- [WHAT IS NEEDED]
For the listing below, print exactly the lines from the line with "(fun j : Fin (m + 2) => y" to the line with "Companion file of", both included, and nothing beyond them.

- [RECORDS FOR PROCESSING]
================================

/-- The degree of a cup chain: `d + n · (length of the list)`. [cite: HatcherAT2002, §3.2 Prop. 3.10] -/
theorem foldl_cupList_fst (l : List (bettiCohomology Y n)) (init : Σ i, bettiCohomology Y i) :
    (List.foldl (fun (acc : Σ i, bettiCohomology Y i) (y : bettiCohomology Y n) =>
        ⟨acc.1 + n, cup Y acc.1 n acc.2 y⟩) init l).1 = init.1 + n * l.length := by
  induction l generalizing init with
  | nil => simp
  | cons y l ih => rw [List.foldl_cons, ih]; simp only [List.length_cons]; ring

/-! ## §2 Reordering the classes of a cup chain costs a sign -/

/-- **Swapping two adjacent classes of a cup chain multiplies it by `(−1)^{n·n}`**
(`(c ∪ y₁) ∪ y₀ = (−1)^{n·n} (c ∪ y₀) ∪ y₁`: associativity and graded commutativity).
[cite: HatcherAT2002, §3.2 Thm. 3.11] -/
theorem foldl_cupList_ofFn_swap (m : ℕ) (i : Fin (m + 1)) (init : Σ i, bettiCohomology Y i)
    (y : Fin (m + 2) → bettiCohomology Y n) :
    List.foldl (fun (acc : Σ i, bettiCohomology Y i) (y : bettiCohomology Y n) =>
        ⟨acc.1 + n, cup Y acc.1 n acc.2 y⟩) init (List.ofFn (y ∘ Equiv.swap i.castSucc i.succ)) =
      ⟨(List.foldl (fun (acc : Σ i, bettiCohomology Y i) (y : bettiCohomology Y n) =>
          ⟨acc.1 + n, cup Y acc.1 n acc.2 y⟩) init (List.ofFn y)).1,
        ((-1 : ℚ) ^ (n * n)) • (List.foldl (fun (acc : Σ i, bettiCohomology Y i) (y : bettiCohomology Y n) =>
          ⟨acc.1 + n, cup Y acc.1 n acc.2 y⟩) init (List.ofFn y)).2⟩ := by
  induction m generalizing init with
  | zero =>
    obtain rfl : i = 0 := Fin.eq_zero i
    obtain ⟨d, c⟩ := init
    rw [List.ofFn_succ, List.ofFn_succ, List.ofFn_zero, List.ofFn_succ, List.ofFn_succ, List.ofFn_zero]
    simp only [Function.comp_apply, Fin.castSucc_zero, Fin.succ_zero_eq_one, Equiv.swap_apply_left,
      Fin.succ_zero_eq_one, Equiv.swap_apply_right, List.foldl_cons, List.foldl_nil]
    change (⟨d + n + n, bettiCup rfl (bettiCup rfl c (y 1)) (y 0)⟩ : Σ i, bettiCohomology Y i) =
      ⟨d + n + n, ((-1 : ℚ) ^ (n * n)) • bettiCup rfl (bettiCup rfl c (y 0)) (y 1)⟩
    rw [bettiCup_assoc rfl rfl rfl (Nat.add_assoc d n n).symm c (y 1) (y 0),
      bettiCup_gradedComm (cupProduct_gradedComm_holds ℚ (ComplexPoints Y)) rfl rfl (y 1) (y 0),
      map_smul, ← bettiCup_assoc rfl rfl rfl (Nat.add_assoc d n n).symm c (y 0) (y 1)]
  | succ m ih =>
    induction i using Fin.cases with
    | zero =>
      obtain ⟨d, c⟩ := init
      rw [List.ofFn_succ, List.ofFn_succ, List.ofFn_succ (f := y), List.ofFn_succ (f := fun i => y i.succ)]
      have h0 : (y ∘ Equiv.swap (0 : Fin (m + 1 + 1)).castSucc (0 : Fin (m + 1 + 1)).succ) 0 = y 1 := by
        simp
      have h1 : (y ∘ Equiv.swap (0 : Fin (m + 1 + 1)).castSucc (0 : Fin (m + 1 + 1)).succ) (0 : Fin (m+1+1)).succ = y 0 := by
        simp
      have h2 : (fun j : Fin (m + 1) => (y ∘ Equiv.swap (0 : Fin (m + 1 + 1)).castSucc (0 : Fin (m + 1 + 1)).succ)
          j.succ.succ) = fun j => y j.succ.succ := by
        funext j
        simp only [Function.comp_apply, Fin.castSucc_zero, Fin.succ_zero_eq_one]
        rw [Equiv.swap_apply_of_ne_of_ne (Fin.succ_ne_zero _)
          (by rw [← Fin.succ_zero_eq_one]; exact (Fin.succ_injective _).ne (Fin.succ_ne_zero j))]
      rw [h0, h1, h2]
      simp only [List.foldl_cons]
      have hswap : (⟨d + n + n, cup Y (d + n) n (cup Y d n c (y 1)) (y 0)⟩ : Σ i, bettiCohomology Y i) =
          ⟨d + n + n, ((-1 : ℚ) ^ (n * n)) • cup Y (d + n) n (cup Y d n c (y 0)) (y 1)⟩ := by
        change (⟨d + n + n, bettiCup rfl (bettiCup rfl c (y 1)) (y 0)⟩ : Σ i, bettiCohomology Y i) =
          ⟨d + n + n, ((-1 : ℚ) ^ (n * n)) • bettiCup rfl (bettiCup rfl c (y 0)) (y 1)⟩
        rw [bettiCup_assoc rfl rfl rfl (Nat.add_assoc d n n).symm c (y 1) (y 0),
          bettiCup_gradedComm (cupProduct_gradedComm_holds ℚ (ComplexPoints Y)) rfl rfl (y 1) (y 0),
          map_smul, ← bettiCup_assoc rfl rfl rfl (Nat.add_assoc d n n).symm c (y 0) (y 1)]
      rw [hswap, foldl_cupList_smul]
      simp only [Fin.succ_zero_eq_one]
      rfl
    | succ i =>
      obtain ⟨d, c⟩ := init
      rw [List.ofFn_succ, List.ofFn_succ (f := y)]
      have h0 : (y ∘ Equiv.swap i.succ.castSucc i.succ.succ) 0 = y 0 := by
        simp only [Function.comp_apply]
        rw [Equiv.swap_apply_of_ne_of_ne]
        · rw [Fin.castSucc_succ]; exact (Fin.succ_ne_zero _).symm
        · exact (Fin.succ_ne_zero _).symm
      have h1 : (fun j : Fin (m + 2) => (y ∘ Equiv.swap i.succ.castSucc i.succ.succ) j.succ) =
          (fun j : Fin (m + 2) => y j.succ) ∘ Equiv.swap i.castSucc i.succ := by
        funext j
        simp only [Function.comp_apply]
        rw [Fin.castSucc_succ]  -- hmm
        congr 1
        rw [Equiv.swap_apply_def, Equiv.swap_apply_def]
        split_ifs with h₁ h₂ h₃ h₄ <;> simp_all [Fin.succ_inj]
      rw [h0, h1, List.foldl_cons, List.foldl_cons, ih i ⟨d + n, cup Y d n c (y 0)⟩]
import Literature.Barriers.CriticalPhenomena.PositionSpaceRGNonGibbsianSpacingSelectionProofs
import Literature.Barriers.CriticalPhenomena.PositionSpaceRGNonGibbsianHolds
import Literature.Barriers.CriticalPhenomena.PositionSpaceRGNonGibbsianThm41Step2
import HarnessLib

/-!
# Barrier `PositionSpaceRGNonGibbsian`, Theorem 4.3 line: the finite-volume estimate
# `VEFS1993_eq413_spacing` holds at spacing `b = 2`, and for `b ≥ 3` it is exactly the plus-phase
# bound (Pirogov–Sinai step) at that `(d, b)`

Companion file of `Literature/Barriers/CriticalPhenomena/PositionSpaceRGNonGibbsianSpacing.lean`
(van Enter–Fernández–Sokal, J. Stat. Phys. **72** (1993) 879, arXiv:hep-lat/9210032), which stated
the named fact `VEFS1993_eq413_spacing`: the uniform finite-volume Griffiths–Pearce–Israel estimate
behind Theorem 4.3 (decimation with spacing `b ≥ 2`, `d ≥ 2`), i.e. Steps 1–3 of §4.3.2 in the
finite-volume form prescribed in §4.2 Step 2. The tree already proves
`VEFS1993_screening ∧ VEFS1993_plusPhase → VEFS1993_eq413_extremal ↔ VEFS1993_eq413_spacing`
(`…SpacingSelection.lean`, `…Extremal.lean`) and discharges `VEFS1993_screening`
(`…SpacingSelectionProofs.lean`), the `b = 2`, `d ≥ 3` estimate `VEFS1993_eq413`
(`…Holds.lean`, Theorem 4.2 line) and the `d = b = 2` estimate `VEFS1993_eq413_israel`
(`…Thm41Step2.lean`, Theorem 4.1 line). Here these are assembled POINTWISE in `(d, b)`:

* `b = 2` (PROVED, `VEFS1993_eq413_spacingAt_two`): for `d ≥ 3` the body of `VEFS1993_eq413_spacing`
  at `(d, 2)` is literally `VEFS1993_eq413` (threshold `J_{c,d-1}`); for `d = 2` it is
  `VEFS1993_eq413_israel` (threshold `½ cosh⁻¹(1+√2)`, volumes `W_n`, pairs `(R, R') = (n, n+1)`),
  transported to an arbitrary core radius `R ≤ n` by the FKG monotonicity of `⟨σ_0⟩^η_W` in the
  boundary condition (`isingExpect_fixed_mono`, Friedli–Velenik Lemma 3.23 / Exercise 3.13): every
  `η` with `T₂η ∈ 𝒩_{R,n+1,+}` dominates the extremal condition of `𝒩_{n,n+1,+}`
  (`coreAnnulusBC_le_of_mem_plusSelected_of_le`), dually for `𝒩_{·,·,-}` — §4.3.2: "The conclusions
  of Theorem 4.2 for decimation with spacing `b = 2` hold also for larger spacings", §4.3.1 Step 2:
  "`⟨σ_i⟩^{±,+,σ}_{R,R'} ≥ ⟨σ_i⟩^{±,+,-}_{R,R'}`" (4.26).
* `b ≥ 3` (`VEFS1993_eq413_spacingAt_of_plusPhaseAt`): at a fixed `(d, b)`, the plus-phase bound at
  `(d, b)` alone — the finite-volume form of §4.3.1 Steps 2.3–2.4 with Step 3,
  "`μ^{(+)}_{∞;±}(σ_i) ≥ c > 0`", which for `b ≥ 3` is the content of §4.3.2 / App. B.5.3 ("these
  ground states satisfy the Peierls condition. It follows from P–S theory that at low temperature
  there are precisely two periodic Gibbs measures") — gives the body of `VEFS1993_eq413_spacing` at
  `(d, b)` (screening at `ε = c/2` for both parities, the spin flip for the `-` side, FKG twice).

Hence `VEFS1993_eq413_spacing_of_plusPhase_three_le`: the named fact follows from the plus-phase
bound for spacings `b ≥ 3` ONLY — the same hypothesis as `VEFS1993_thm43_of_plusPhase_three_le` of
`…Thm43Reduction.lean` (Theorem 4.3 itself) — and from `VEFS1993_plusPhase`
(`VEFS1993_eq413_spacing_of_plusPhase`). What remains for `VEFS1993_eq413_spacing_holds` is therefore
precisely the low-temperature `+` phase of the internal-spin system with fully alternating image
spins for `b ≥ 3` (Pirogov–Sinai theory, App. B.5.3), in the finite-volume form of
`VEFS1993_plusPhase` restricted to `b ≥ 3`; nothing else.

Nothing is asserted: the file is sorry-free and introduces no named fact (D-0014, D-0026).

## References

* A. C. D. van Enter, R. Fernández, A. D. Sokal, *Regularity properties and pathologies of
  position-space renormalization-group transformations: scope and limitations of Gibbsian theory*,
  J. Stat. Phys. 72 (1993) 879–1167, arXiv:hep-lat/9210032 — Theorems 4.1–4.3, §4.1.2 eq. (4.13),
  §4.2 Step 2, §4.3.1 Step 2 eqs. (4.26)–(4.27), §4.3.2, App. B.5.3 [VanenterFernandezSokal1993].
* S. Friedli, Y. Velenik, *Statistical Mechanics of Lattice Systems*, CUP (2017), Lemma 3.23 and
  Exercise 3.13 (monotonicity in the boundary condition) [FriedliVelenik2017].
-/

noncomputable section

================================

- [RESPONSE AREA]
          (fun j : Fin (m + 2) => y j.succ) ∘ Equiv.swap i.castSucc i.succ := by
        funext j
        simp only [Function.comp_apply]
        rw [Fin.castSucc_succ]  -- hmm
        congr 1
        rw [Equiv.swap_apply_def, Equiv.swap_apply_def]
        split_ifs with h₁ h₂ h₃ h₄ <;> simp_all [Fin.succ_inj]
      rw [h0, h1, List.foldl_cons, List.foldl_cons, ih i ⟨d + n, cup Y d n c (y 0)⟩]
import Literature.Barriers.CriticalPhenomena.PositionSpaceRGNonGibbsianSpacingSelectionProofs
import Literature.Barriers.CriticalPhenomena.PositionSpaceRGNonGibbsianHolds
import Literature.Barriers.CriticalPhenomena.PositionSpaceRGNonGibbsianThm41Step2
import HarnessLib

/-!
# Barrier `PositionSpaceRGNonGibbsian`, Theorem 4.3 line: the finite-volume estimate
# `VEFS1993_eq413_spacing` holds at spacing `b = 2`, and for `b ≥ 3` it is exactly the plus-phase
# bound (Pirogov–Sinai step) at that `(d, b)`

Companion file of `Literature/Barriers/CriticalPhenomena/PositionSpaceRGNonGibbsianSpacing.lean`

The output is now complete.